=== Section Start ===
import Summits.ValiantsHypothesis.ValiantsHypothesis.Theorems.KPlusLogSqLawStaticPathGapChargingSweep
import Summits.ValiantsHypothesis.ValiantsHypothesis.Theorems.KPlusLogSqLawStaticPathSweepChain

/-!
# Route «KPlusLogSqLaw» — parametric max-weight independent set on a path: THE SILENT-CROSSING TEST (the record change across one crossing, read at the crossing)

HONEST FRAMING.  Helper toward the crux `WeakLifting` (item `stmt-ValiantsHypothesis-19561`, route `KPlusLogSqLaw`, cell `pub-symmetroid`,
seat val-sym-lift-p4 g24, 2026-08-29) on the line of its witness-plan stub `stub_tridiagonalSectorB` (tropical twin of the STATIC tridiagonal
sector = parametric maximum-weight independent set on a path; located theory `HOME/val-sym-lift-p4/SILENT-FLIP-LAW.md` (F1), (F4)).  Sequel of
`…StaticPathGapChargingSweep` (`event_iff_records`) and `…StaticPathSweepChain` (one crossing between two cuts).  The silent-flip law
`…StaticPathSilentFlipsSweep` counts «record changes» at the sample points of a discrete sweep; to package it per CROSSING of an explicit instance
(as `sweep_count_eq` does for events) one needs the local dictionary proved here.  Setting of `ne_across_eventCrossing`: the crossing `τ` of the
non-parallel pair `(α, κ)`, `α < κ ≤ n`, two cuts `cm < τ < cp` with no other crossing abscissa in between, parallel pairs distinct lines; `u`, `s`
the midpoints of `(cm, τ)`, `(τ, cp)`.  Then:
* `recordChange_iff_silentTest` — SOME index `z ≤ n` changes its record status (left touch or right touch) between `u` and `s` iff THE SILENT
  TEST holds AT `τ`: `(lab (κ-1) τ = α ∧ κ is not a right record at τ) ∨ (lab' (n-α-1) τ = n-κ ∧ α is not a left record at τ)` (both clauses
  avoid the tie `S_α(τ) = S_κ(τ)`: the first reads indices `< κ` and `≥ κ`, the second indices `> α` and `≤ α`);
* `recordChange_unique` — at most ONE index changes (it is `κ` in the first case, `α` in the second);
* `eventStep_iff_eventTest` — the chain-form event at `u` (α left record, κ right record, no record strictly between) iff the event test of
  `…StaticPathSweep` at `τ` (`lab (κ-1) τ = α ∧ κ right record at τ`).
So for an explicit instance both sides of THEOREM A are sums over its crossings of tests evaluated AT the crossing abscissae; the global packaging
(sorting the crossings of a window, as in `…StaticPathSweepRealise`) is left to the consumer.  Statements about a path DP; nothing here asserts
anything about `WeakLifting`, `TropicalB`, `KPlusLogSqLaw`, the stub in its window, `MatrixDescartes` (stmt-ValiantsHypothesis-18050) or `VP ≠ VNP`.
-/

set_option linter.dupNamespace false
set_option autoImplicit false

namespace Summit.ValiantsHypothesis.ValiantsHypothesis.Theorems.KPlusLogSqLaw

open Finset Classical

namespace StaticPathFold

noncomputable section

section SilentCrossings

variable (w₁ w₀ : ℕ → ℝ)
=== Section End ===
=== Section Start ===
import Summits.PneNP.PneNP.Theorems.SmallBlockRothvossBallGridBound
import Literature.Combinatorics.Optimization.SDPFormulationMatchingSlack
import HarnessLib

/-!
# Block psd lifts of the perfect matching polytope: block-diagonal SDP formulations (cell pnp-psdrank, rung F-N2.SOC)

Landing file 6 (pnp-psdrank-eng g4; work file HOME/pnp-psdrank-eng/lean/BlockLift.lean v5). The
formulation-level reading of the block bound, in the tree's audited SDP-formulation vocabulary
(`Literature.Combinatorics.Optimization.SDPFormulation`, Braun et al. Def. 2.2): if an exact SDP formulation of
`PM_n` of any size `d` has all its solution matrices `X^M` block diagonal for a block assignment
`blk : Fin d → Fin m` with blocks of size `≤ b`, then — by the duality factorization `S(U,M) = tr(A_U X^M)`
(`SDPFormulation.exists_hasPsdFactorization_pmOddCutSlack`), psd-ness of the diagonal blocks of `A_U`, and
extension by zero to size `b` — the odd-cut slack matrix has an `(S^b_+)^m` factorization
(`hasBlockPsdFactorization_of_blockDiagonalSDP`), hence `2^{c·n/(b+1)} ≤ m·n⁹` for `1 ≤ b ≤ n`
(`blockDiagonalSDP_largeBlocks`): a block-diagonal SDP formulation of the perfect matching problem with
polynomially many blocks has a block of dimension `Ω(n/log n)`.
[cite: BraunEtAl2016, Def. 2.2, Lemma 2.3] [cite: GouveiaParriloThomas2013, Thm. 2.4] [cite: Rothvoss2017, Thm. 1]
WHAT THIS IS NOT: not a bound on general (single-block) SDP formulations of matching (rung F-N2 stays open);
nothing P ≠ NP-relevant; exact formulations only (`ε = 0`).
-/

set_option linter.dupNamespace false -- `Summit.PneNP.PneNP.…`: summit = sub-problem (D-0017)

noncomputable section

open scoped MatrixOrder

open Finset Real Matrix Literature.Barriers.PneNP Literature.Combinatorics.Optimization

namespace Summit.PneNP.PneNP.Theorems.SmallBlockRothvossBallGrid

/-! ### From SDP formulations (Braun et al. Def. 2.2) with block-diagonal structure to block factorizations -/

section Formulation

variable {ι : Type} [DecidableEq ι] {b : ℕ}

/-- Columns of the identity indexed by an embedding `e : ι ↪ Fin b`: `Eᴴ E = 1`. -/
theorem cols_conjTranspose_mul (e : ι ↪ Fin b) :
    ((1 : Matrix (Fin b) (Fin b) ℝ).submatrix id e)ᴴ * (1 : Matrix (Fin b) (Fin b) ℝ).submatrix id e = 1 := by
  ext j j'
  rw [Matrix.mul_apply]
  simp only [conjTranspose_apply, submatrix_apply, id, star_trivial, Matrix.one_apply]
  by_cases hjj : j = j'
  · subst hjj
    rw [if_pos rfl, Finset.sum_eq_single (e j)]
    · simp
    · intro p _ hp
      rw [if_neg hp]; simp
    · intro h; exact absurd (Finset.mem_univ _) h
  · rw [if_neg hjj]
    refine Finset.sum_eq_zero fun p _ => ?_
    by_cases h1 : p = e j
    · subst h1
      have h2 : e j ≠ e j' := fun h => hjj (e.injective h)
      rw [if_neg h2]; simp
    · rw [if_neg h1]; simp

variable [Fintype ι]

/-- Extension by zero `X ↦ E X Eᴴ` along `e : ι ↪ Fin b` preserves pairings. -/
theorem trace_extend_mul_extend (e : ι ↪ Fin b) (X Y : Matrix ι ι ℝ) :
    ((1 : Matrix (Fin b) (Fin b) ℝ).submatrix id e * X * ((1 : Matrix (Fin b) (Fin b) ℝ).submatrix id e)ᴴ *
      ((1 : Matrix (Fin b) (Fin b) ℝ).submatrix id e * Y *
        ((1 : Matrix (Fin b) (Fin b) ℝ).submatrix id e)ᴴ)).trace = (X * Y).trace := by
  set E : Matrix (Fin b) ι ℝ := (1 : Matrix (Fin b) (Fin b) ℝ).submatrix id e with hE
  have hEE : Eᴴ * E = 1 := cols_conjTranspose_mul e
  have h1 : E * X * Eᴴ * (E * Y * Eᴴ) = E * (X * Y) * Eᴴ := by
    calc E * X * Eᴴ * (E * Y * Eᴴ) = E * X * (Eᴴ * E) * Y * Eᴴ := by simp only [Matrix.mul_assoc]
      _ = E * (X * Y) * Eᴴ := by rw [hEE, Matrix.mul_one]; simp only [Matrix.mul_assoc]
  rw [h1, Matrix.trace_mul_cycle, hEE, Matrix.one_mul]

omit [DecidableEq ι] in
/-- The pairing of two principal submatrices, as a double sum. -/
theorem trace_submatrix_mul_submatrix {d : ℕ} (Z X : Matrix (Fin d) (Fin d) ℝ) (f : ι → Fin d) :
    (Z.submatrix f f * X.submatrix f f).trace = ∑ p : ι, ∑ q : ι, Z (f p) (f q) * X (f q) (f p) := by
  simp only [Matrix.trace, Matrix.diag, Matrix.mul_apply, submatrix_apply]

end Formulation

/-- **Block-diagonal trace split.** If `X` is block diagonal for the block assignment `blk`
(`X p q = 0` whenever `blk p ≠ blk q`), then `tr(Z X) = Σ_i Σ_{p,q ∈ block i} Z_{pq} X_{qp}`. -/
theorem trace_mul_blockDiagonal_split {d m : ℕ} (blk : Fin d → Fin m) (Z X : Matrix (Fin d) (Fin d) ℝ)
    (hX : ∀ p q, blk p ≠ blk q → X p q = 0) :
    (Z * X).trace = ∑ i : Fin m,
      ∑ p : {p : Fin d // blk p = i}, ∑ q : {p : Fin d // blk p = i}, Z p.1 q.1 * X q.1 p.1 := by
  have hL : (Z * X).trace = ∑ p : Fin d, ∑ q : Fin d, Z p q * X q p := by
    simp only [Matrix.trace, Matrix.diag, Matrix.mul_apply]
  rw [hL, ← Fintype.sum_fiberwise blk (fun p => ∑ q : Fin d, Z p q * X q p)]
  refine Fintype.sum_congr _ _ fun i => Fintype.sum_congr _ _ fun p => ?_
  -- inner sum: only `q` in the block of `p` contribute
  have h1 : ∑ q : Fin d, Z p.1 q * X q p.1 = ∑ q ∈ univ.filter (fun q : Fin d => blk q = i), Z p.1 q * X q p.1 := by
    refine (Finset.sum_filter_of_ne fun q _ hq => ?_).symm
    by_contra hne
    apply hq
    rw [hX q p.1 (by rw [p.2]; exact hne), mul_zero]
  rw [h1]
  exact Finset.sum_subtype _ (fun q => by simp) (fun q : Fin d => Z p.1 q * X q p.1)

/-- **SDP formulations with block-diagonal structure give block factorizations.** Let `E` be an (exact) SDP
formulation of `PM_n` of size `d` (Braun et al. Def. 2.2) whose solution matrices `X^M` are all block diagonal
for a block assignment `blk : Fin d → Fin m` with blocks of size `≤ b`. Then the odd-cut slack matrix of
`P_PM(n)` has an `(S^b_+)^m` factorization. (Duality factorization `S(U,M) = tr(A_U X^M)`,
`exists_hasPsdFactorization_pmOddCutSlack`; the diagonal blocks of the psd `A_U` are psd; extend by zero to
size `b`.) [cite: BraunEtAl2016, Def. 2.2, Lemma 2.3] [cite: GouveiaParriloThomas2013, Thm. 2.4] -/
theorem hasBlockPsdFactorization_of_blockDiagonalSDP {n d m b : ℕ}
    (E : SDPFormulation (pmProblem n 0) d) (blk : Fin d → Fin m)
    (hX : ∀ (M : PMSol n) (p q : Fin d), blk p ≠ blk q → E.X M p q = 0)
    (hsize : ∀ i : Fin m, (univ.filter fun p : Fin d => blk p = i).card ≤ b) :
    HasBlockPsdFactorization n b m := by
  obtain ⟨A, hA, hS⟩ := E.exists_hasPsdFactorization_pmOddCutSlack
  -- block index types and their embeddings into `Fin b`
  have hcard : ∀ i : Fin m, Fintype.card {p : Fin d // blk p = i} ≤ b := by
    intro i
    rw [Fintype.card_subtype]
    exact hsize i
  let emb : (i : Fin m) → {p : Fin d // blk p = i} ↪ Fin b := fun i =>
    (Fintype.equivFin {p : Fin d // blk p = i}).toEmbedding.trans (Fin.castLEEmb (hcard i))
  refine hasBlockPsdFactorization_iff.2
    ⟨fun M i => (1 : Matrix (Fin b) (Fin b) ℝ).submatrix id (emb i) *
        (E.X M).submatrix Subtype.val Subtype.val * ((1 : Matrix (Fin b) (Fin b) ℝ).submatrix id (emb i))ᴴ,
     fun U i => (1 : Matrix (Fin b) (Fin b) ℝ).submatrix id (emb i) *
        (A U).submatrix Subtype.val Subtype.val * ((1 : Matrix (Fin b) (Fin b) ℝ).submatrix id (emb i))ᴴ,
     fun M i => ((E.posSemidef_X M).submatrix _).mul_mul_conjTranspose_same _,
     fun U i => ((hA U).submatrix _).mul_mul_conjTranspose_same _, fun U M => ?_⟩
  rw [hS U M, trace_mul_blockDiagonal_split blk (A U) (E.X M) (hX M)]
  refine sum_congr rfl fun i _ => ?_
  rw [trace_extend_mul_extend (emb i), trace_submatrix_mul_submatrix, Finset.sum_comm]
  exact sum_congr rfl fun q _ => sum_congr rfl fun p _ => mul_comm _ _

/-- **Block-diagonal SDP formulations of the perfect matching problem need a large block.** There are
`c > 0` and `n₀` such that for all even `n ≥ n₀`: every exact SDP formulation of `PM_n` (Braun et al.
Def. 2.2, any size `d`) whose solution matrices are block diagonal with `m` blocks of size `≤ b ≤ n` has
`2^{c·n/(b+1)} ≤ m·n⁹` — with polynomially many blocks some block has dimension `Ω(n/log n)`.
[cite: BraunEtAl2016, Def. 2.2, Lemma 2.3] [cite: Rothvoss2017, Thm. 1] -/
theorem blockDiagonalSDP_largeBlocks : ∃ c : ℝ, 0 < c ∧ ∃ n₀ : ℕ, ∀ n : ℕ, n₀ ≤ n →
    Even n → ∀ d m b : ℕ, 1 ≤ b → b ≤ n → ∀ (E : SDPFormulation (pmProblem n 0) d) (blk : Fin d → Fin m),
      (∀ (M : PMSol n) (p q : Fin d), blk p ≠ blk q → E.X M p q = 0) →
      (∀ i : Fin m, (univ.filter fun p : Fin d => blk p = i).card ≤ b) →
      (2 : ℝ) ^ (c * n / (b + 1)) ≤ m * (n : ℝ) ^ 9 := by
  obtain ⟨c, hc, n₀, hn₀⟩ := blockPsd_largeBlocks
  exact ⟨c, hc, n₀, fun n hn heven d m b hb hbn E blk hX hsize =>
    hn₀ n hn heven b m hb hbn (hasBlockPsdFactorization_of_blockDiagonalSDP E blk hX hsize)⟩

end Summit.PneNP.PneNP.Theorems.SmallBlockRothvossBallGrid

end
=== Section End ===
=== Section Start ===
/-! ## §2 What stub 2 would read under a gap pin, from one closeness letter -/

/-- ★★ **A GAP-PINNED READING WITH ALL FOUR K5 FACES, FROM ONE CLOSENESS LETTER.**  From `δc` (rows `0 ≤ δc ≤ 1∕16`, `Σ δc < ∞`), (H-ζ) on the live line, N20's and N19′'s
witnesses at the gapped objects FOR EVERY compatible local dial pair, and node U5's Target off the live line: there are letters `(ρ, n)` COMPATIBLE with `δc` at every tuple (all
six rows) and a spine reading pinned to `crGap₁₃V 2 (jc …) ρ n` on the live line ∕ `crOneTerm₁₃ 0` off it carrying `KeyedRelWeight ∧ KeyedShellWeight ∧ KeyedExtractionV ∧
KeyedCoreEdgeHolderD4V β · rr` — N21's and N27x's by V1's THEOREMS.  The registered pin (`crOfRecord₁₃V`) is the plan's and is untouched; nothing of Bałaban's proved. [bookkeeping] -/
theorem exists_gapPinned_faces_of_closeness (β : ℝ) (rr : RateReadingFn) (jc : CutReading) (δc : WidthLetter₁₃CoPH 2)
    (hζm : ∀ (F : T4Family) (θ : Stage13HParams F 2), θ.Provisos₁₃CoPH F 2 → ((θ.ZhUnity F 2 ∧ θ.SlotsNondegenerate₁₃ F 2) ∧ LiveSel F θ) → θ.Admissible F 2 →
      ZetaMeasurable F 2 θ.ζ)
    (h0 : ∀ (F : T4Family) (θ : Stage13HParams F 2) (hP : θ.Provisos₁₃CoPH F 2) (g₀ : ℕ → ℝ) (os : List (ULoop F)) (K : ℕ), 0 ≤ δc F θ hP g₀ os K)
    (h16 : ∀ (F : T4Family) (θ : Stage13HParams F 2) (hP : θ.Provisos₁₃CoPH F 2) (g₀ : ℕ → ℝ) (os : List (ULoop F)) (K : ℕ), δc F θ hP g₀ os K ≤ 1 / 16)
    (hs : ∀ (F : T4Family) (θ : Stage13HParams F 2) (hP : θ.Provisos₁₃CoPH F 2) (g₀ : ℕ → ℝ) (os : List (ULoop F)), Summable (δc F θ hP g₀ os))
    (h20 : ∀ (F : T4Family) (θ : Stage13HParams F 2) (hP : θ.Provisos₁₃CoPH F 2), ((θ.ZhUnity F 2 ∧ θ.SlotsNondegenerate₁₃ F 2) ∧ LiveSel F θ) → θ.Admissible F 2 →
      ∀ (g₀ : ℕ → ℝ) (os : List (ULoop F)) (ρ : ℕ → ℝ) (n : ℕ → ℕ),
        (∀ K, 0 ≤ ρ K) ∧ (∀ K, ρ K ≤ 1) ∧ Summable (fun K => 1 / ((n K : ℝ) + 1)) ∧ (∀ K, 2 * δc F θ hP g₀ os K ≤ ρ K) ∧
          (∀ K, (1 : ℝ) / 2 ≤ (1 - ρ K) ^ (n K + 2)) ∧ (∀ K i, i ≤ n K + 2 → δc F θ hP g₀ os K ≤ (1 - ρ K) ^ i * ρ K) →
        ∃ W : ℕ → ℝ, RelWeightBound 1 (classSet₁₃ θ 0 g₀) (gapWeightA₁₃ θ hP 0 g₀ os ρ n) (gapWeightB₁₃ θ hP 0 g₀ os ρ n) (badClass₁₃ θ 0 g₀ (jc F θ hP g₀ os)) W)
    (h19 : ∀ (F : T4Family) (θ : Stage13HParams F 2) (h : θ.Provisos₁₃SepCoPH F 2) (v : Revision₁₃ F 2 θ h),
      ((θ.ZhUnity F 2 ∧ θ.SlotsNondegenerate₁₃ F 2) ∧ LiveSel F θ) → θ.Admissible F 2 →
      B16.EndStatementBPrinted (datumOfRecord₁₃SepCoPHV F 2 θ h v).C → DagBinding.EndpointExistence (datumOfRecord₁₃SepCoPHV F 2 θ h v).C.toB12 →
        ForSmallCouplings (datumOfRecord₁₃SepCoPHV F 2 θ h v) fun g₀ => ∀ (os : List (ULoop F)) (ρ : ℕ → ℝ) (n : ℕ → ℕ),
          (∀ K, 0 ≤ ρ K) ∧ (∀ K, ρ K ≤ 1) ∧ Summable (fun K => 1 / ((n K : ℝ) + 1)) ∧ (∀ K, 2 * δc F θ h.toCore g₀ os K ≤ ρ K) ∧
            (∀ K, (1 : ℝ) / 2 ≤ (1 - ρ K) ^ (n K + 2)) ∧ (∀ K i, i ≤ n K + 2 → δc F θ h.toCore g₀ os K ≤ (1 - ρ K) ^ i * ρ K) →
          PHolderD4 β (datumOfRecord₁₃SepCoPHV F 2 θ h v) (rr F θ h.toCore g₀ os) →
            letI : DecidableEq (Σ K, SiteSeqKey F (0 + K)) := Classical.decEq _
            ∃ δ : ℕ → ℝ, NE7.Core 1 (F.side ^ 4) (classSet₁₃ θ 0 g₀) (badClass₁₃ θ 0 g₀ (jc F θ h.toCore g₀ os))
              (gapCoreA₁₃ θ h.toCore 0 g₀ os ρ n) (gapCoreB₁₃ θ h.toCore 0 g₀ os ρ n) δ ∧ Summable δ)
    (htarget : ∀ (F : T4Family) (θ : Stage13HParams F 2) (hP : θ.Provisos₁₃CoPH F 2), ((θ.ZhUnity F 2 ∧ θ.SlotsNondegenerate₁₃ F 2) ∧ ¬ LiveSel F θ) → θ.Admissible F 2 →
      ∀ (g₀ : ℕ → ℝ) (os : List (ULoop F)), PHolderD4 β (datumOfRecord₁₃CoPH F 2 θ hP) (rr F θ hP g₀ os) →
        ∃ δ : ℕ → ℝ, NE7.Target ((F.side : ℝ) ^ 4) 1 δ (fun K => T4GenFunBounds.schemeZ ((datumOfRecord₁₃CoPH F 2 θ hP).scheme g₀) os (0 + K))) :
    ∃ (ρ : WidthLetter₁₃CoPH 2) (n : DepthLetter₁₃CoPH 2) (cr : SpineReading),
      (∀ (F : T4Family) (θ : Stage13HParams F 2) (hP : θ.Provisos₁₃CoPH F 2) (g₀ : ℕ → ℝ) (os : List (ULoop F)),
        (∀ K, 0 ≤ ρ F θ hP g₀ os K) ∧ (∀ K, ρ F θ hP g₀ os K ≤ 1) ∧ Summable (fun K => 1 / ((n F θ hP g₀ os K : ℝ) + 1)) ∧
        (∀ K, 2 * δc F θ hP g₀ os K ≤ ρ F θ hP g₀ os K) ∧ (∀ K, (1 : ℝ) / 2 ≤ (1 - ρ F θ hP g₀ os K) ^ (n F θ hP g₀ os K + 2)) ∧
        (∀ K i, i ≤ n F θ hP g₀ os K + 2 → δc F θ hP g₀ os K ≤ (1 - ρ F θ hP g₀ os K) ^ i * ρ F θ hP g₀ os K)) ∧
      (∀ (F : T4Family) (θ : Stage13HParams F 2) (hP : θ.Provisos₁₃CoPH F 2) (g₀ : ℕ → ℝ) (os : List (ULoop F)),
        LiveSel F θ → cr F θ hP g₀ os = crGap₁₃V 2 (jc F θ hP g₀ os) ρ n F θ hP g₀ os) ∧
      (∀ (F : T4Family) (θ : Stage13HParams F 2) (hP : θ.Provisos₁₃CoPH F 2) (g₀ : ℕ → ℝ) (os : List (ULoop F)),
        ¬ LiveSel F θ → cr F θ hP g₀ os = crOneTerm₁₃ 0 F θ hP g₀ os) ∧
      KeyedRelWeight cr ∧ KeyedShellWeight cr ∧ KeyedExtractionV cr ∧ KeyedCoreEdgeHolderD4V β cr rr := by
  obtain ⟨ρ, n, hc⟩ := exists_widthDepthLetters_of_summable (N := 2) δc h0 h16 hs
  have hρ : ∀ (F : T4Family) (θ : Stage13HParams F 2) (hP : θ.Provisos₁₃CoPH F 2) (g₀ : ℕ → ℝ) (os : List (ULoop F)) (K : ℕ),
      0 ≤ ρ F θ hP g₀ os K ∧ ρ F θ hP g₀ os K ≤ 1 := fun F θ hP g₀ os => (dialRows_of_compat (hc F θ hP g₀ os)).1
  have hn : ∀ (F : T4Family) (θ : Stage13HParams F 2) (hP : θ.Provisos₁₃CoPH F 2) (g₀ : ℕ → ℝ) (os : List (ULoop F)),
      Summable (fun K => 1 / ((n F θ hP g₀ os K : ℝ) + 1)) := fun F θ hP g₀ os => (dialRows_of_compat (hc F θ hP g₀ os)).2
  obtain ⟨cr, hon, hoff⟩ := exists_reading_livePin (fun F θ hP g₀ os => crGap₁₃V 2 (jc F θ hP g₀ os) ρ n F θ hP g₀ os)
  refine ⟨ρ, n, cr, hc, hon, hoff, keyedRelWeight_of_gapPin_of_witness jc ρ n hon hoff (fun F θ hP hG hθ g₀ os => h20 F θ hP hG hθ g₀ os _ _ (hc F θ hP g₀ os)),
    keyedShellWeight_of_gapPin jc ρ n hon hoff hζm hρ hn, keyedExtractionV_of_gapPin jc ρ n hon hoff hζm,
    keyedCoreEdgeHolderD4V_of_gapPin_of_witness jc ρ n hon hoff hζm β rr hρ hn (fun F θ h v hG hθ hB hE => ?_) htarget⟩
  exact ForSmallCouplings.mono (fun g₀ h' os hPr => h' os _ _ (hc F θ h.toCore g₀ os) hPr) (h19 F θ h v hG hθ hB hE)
=== Section End ===
◆ Task instructions
The answer must consist of every line from the listing above that includes the word "cite".

◆ Reply to the task
[cite: BraunEtAl2016, Def. 2.2, Lemma 2.3] [cite: GouveiaParriloThomas2013, Thm. 2.4] [cite: Rothvoss2017, Thm. 1]
size `b`.) [cite: BraunEtAl2016, Def. 2.2, Lemma 2.3] [cite: GouveiaParriloThomas2013, Thm. 2.4] -/
[cite: BraunEtAl2016, Def. 2.2, Lemma 2.3] [cite: Rothvoss2017, Thm. 1] -/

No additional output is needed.